● EXTRACTED MATERIAL:
|---|

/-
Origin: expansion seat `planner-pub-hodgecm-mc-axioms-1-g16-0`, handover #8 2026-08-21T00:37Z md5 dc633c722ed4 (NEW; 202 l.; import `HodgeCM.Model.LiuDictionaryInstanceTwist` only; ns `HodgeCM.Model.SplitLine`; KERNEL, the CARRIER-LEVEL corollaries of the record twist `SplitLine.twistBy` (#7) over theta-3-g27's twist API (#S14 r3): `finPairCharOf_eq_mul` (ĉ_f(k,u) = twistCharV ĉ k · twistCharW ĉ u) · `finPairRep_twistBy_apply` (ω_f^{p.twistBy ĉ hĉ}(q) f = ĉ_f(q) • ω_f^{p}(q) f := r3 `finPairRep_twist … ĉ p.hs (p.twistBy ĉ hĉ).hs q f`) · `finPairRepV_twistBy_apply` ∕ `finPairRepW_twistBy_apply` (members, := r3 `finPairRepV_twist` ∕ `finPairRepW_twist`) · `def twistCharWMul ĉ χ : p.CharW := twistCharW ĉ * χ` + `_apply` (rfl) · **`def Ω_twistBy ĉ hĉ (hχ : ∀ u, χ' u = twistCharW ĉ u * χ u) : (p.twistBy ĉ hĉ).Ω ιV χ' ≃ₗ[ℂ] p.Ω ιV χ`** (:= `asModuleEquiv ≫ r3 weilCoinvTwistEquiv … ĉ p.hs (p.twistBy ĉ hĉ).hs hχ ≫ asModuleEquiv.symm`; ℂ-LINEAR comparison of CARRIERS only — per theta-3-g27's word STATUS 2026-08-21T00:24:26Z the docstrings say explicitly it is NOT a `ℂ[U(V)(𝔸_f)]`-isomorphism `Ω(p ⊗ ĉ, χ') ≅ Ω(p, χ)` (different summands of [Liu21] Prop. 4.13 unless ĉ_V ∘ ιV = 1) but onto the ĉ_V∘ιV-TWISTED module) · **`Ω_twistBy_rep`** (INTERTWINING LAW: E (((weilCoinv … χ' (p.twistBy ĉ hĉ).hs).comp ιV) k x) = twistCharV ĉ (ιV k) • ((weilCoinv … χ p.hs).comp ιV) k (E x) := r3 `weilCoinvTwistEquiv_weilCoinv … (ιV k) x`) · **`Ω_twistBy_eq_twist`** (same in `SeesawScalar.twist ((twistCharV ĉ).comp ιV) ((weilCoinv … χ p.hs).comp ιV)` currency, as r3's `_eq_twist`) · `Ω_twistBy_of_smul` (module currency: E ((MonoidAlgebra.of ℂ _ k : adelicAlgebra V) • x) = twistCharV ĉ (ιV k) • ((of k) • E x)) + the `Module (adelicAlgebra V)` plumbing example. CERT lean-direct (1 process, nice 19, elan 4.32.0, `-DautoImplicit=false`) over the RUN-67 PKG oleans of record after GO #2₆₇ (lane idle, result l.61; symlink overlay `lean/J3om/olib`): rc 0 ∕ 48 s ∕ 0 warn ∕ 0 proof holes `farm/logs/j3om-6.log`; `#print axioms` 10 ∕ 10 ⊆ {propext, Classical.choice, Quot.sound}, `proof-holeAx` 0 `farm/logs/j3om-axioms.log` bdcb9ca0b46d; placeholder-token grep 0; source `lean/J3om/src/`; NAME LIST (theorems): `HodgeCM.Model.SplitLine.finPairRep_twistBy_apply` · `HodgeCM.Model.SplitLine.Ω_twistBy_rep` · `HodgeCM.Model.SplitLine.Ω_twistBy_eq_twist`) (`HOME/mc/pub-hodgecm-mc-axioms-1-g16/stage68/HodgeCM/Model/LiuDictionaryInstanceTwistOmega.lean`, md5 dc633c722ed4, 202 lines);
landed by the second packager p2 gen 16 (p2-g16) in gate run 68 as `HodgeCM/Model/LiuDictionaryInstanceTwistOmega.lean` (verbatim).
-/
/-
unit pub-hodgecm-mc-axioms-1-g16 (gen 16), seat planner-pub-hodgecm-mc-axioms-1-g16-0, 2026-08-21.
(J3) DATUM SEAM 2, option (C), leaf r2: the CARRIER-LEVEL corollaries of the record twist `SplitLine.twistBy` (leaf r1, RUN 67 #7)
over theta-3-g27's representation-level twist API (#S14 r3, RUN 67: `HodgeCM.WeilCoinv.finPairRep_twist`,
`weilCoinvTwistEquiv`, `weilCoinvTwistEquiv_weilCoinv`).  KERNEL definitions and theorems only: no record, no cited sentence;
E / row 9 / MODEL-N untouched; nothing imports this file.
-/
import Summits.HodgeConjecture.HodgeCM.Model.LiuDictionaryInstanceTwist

|---|

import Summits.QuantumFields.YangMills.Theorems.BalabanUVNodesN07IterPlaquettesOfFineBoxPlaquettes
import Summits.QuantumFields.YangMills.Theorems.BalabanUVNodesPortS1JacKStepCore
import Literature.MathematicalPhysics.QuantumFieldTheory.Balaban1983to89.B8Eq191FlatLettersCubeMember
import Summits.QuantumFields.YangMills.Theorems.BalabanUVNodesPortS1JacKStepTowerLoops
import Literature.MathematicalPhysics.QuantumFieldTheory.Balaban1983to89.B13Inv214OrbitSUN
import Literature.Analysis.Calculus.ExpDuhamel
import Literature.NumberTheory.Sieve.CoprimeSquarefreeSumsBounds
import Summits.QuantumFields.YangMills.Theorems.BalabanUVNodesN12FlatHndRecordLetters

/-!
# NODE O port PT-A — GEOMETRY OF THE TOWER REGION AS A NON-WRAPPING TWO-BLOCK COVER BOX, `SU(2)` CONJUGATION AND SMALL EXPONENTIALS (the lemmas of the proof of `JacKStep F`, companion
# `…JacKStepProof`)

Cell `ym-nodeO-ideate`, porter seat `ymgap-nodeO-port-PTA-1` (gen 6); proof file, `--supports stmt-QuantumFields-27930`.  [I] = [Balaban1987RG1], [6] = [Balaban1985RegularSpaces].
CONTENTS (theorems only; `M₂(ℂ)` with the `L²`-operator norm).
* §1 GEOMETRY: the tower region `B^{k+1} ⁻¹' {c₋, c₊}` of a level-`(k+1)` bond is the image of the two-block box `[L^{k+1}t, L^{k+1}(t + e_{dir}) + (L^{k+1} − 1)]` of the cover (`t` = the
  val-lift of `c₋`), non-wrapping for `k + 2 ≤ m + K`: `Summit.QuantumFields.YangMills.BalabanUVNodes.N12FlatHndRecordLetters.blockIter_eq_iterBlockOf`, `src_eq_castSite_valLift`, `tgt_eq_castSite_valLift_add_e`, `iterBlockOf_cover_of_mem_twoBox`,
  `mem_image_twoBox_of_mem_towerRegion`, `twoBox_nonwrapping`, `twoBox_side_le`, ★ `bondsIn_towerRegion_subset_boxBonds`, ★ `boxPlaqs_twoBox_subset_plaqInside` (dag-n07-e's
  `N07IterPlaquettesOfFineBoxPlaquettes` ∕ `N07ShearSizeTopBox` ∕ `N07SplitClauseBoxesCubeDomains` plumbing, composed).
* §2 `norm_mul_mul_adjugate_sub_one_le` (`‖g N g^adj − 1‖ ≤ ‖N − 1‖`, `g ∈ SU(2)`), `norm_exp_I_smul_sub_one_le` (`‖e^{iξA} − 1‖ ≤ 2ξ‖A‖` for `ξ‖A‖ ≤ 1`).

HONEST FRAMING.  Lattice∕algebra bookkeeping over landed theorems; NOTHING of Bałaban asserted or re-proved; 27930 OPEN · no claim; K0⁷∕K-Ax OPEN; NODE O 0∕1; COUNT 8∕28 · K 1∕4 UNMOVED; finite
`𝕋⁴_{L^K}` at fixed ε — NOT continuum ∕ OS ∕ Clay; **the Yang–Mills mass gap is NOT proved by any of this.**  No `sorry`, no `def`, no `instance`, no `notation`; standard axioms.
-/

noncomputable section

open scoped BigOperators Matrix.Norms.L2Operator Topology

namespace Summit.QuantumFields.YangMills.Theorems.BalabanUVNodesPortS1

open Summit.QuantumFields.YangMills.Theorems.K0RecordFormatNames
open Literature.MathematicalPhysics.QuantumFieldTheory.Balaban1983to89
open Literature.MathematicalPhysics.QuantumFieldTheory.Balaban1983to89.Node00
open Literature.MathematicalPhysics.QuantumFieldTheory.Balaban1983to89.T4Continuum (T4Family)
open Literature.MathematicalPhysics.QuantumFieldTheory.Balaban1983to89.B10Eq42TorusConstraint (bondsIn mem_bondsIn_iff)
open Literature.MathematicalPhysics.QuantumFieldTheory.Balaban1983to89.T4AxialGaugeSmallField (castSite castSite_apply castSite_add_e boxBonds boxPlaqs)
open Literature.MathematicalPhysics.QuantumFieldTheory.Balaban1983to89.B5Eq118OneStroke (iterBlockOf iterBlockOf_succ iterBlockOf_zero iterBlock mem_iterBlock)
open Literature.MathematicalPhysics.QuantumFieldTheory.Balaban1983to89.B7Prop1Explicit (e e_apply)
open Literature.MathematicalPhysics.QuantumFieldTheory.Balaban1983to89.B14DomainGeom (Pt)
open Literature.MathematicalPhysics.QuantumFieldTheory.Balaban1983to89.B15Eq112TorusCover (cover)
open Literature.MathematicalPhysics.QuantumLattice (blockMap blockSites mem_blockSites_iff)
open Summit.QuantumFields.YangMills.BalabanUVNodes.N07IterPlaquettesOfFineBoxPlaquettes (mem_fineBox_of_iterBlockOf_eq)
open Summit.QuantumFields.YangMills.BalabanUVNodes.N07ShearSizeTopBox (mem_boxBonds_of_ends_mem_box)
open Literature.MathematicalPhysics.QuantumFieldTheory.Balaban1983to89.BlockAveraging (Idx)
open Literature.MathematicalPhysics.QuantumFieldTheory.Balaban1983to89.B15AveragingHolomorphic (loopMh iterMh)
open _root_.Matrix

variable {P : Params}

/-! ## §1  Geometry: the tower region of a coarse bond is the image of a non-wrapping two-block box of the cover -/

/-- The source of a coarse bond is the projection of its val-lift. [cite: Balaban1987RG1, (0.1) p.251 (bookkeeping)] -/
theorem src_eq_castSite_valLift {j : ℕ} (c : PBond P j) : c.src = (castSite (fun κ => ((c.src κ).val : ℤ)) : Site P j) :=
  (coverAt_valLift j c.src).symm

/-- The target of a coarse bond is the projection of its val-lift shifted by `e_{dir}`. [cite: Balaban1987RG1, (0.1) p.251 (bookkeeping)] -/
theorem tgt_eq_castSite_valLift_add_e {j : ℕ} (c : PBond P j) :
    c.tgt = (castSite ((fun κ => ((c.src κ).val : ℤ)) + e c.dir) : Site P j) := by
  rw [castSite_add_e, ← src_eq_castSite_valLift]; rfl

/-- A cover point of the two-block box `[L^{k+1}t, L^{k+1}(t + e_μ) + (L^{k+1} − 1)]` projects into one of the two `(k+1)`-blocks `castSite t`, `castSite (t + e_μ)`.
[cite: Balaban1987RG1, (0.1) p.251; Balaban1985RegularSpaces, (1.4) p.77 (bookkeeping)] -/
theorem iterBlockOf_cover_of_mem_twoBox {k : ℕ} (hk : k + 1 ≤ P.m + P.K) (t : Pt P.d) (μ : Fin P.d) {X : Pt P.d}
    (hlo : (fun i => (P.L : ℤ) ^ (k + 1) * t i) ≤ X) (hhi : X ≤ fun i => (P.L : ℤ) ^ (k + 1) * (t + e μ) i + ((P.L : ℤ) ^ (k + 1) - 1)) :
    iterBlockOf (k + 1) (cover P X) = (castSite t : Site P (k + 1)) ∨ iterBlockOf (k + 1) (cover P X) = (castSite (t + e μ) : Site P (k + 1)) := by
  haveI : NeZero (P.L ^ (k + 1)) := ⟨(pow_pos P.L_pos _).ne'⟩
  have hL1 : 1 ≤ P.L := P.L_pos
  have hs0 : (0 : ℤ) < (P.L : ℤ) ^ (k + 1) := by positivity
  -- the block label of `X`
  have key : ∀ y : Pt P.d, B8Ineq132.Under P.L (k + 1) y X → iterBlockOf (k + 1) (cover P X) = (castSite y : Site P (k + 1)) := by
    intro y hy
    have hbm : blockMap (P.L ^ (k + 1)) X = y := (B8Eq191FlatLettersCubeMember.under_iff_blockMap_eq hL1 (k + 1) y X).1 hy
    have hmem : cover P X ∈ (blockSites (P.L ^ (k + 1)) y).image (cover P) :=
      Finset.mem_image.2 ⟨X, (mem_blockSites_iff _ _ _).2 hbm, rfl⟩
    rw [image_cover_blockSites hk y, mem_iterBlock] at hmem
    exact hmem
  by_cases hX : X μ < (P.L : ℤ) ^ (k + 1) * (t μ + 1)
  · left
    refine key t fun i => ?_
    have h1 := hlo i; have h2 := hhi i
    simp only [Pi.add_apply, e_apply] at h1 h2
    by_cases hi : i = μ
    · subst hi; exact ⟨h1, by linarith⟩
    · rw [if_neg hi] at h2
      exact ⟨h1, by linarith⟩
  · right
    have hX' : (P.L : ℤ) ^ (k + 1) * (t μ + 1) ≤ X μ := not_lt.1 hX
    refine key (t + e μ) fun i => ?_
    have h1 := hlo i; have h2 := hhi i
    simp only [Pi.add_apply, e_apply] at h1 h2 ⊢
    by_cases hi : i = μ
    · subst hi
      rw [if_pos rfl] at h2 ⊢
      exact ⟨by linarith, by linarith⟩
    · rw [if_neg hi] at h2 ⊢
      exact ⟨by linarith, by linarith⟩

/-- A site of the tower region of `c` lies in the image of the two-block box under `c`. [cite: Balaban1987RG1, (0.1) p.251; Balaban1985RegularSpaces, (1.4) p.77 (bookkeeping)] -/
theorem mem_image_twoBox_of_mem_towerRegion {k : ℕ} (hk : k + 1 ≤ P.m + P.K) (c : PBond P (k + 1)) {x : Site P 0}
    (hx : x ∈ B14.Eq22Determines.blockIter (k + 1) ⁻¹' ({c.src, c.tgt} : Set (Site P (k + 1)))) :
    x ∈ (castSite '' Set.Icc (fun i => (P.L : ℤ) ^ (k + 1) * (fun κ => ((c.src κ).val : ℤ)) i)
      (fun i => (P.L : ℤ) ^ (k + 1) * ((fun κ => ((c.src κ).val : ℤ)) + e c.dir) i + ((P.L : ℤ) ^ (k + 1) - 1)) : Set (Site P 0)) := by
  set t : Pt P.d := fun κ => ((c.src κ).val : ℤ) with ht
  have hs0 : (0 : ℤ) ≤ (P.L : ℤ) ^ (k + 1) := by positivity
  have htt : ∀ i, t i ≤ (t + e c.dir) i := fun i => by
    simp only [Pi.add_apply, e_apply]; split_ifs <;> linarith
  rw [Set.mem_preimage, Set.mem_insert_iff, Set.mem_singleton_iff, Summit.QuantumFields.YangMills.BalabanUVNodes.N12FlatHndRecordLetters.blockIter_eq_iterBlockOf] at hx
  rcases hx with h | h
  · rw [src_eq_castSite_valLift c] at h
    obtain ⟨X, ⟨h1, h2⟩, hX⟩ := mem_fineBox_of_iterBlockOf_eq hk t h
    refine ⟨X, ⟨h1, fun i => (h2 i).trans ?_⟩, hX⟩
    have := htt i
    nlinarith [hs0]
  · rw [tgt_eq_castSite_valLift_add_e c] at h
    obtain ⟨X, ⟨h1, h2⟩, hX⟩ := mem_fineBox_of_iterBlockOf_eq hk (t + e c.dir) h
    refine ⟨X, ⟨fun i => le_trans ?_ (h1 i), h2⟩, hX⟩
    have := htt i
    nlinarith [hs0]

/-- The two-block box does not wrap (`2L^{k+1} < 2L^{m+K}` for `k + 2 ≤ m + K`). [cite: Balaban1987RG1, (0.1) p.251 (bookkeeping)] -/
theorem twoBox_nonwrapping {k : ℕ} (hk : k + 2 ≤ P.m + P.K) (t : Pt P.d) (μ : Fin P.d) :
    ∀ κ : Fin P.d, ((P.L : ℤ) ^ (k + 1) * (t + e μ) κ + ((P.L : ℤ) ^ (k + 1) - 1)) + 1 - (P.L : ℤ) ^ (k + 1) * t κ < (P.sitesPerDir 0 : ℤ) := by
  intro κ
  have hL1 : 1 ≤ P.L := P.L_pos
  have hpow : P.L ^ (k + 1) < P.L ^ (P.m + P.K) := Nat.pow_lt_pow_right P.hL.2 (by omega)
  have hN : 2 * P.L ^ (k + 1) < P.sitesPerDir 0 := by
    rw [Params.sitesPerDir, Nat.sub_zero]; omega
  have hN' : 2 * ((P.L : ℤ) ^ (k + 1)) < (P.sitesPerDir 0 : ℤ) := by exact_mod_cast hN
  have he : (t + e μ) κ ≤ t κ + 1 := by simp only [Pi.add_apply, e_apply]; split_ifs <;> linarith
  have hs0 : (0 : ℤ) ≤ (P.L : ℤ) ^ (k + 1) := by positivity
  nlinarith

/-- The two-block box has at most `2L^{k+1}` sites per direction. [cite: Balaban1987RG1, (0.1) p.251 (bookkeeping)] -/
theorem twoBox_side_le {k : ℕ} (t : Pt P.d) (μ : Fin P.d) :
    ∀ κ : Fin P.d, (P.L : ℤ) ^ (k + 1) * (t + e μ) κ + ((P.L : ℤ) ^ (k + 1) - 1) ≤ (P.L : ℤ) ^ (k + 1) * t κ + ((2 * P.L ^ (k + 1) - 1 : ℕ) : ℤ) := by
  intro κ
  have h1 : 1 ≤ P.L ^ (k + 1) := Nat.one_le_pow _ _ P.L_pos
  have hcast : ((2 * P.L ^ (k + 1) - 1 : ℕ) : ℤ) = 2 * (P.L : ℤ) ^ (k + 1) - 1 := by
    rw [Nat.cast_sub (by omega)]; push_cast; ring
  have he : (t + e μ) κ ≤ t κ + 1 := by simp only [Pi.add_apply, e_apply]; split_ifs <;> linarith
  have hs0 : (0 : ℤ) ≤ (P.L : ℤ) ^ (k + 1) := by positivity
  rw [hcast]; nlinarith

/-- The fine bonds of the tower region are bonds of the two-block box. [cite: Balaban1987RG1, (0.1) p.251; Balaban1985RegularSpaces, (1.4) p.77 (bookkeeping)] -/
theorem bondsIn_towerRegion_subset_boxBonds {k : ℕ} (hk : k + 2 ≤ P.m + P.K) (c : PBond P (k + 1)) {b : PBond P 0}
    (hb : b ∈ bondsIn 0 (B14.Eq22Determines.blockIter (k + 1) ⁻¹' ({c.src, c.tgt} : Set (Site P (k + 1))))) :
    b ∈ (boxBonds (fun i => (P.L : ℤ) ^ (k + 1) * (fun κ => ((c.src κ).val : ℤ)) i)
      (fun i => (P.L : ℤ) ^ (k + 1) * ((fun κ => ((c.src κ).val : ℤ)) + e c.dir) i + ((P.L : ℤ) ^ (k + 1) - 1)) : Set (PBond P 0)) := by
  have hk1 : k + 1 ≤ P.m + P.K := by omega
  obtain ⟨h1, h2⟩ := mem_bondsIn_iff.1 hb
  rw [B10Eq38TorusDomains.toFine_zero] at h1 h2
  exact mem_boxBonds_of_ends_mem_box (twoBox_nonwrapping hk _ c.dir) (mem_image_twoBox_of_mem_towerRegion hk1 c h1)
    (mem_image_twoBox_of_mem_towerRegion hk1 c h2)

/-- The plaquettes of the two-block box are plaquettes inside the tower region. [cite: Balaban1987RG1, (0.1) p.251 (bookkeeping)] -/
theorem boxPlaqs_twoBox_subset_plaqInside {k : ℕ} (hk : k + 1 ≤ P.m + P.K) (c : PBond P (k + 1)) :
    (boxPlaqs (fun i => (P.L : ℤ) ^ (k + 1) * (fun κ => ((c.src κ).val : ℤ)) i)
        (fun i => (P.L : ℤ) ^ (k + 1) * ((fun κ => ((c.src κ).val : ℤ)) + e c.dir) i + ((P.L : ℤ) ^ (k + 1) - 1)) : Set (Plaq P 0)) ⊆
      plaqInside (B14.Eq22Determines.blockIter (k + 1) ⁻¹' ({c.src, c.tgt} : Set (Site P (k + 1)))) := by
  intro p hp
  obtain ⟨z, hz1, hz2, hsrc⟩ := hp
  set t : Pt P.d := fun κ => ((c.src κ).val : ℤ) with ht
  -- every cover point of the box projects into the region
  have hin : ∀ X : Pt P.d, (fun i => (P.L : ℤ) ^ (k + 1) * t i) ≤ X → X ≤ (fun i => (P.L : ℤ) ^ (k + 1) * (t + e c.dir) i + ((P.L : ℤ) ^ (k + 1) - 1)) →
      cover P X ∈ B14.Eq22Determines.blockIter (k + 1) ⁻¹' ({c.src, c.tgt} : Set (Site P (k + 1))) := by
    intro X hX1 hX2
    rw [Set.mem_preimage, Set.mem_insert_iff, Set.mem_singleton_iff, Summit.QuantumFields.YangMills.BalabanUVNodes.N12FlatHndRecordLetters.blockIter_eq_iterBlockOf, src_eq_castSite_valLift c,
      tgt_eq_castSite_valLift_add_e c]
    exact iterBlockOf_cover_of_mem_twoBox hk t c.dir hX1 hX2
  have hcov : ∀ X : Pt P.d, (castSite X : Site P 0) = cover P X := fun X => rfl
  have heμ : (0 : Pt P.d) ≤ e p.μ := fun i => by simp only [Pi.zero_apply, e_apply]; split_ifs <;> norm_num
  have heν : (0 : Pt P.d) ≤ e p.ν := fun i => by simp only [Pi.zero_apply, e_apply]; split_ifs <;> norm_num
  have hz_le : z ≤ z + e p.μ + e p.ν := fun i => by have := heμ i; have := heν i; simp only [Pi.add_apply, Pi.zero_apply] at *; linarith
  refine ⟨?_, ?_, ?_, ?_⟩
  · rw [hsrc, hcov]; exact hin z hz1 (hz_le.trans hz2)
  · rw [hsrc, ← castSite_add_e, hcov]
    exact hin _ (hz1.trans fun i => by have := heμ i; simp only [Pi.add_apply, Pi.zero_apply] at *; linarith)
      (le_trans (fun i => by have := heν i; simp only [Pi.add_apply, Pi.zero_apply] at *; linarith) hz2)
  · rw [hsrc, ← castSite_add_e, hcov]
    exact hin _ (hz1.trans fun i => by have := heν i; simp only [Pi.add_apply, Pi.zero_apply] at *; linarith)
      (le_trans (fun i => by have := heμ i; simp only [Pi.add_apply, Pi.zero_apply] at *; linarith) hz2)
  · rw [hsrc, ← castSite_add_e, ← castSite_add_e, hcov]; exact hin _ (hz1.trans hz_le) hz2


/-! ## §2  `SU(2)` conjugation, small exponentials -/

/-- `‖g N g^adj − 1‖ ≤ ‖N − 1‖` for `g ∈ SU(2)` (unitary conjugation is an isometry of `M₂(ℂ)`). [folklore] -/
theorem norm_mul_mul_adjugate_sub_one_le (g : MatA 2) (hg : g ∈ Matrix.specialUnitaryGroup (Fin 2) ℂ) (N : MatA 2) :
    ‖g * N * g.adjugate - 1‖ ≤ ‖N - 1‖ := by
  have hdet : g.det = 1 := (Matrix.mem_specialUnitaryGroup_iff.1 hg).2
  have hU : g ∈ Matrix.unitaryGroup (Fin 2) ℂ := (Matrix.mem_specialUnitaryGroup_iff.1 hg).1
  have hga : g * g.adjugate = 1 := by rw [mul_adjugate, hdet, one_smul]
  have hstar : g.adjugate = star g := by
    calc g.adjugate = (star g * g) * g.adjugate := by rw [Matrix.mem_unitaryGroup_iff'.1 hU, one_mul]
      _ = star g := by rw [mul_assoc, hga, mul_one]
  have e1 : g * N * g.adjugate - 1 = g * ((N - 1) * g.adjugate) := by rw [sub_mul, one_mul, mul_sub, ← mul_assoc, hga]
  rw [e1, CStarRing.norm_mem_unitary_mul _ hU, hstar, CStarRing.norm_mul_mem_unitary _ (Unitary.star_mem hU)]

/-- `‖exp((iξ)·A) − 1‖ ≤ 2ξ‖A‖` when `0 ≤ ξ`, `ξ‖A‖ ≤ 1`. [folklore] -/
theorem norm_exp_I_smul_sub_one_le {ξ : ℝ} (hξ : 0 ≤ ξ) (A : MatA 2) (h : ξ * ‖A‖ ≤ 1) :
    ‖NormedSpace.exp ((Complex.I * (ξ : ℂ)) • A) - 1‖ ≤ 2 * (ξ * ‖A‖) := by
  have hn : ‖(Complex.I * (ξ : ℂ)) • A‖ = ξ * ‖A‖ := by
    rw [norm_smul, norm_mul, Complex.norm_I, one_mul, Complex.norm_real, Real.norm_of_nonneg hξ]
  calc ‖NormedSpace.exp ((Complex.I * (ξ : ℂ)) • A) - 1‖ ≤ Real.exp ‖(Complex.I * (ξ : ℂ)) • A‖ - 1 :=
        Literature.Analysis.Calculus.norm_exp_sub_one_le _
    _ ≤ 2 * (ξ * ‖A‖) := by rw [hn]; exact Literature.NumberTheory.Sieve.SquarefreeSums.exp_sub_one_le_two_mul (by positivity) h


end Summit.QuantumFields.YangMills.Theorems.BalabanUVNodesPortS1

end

|---|

● YOUR INSTRUCTIONS: Each line above with the word "projects" needs to be copied.

● RESULT FOR THIS TASK:
/-- A cover point of the two-block box `[L^{k+1}t, L^{k+1}(t + e_μ) + (L^{k+1} − 1)]` projects into one of the two `(k+1)`-blocks `castSite t`, `castSite (t + e_μ)`.
  -- every cover point of the box projects into the region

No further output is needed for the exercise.